import Summits.CriticalPhenomena.PercolationContinuityZ3.Theorems.Transplant.PlanarSkeletonFrmQuasiDefs
import Summits.CriticalPhenomena.PercolationContinuityZ3.Theorems.Transplant.SkelFrmQuasiBChoiceRootReadY
import Summits.CriticalPhenomena.PercolationContinuityZ3.Theorems.Transplant.SkelFrmBChoiceRootReadY
import Summits.CriticalPhenomena.PercolationContinuityZ3.Theorems.Transplant.SkelFrmBChoiceRootPairing
import Summits.CriticalPhenomena.PercolationContinuityZ3.Theorems.Transplant.SkelPhiCorridorKGYPaired
import Summits.CriticalPhenomena.PercolationContinuityZ3.Theorems.Transplant.SkelPhiNegReachReadBK
import Summits.CriticalPhenomena.PercolationContinuityZ3.Theorems.Transplant.SkelFrmQuasiBParamsCorrKGLenY
import Summits.CriticalPhenomena.PercolationContinuityZ3.Theorems.Transplant.SkelFrmBParamsCorrKGLenY
import Summits.CriticalPhenomena.PercolationContinuityZ3.Theorems.Transplant.SkelFrmQuasi1ChoiceDefs
import Summits.CriticalPhenomena.PercolationContinuityZ3.Theorems.Transplant.SkelFrmQuasi1ParamsLBL
import Summits.CriticalPhenomena.PercolationContinuityZ3.Theorems.Transplant.SkelFrmQuasi1ParamsPO
import Summits.CriticalPhenomena.PercolationContinuityZ3.Theorems.Transplant.SkelFrmQuasiBChoiceDefsT
import Summits.CriticalPhenomena.PercolationContinuityZ3.Theorems.Transplant.SkelFrmQuasiBChoiceNums
import Summits.CriticalPhenomena.PercolationContinuityZ3.Theorems.Transplant.SkelFrmQuasiBChoiceReadNums
import Summits.CriticalPhenomena.PercolationContinuityZ3.Theorems.Transplant.SkelFrmQuasiBChoiceReadings
import Summits.CriticalPhenomena.PercolationContinuityZ3.Theorems.Transplant.SkelFrmQuasiBChoiceRootReadX
import Summits.CriticalPhenomena.PercolationContinuityZ3.Theorems.Transplant.SkelFrmQuasiBChoiceRootRunY
import Summits.CriticalPhenomena.PercolationContinuityZ3.Theorems.Transplant.SkelFrmQuasiBParamsCorrKG
import Summits.CriticalPhenomena.PercolationContinuityZ3.Theorems.Transplant.SkelFrmQuasiBParamsCorrKG0
import Summits.CriticalPhenomena.PercolationContinuityZ3.Theorems.Transplant.SkelFrmQuasiBParamsCorrKGLen3
import Summits.CriticalPhenomena.PercolationContinuityZ3.Theorems.Transplant.SkelFrmQuasiBParamsCorrKGY
import Summits.CriticalPhenomena.PercolationContinuityZ3.Theorems.Transplant.SkelFrmQuasiBParamsLF
import Summits.CriticalPhenomena.PercolationContinuityZ3.Theorems.Transplant.SkelFrmQuasiBParamsLFA
import Summits.CriticalPhenomena.PercolationContinuityZ3.Theorems.Transplant.SkelFrmQuasiBParamsSchedA
import HarnessLib
import Summits.CriticalPhenomena.PercolationContinuityZ3.Theorems.Transplant.SkelFrmBChoiceRootReadYk
/-!
# GEN-Q PORT (WAVE-Q table v0.8 section 2, row G194, U-level L?; captain R-6/R-7 2026-08-27: carrier token swap `PlanarSkeletonFrmFrom ↦ PlanarSkeletonFrmQuasi`)
# of the tree module «Transplant/SkelFrmFromBChoiceRootReadYk» (sha256 b633bd9a971cef7b…) onto the quasi-step carrier `PlanarSkeletonFrmQuasi` (p507026): «SkelFrmQuasiBChoiceRootReadYk»

ORIGINAL TITLE: N2 (frames-only node `SamePDropOfSkeletonFrm₁`, OPEN), (R) column, reading rows: **THE ROOT y′-CORRIDOR's FOOTPRINT ROW `hfoot₃`, PER REGION,

builds on p205010 (kernel theorem, internal audit signed; external expert review pending) — nothing in this file uses p205010; NOTHING is claimed about any open node
((N3-b), the end state).  Lane `prim-bschramm`, seat `prim-hp-8` (gen 62; GEN-Q pen, family BChoiceRoot*/1Root*/BParamsKit·Bridge; tool = captain gen-1 g4's port_genq.py R-14 + p3-g30 T1/T2 + stmt-g33 --force-keep).  Helper file (`--supports stmt-CriticalPhenomena-4575 --as helper`).
PORT RULES (U-wave r1–r4 re-used, GEN-Q hunk classes of p3-g29 #6136): declaration order, names and proof texts are those of «SkelFrmFromBChoiceRootReadYk», byte-identical except
(i) the carrier token `PlanarSkeletonFrmFrom ↦ PlanarSkeletonFrmQuasi` in binders, `namespace`/`end` lines and qualified names (module names `SkelFrmFrom… ↦ SkelFrmQuasi…`
in imports of already-ported rows); (ii) `Φ.step ↦ Φ.qstep` with the called Steps lemma replaced by its `…Q`/`_q` twin and the cost `Φ.M` threaded (none in this file unless
listed below); (iii) `Φ.cyl_connected ↦ Φ.cyl_reach` readers (none unless listed); (iv) graph-ball radii / window floors ×`Φ.M` (none unless listed).  HAND HUNK (L-KitS-1 / L-FLOORMAP-1 ⑧): the kit's R′ is read at the window cost of
record — `KS0.R'0 κ Φ t p D mk ↦ KS0.R'0N κ Φ (KS.NQ Φ) t p D mk` (stmt-g33's G017 «SkelFrmQuasiBChoiceNums», hp-8's «SkelFrmQuasiBParamsKitSN»).  Carrier-free
residents stay imported/exported from the original «SkelFrmBChoiceRootReadYk» exactly as in the FrmFrom port.  Docstrings and citations are the original's.

-/

noncomputable section

open scoped Classical

namespace Summit.CriticalPhenomena.PercolationContinuityZ3.Theorems.Transplant

open MeasureTheory Literature.Probability.Percolation Literature.Probability.LatticeModels SimpleGraph KNCells KNLevels
open Literature.Probability.Percolation.KozmaNitzan.Cells (oth sgOf)
open SkelConc (Consts)
open Skelφ (rootFrame RootFootT TargetFootT shearUnit kgSL kgSLY kgZY₀ kgZY₁ kgM₁Y kgM₂Y kgWm₂Y kgWp₂Y kgE₁Y kgA₁Ym kgA₁Yp rdLo rdHi KGYRows)
open TwoAxis.Para (modulus)
open ChainPlanar (ScheduleNP)

namespace PlanarSkeletonFrmQuasi

open PlanarSkeletonFrm.NegB.KS (pairing_bounds)

namespace NegB

open Neg

namespace KS

section ReadYk

variable (κ : Consts) {V : Type} [DecidableEq V] [Countable V] {G : SimpleGraph V} [G.LocallyFinite] (Φ : PlanarSkeletonFrmQuasi G) (t : V) (p : unitInterval)
  (D : Skelφ.StepI.DataNS V) (mk g f qxY WxY : ℕ) (c : Fin 2 → ℕ)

....

Starting at the line that contains "namespace KS", restate word for word every line through the last one in the records above. Return nothing else.

TASK ANSWER —
namespace KS

section ReadYk

variable (κ : Consts) {V : Type} [DecidableEq V] [Countable V] {G : SimpleGraph V} [G.LocallyFinite] (Φ : PlanarSkeletonFrmQuasi G) (t : V) (p : unitInterval)
  (D : Skelφ.StepI.DataNS V) (mk g f qxY WxY : ℕ) (c : Fin 2 → ℕ)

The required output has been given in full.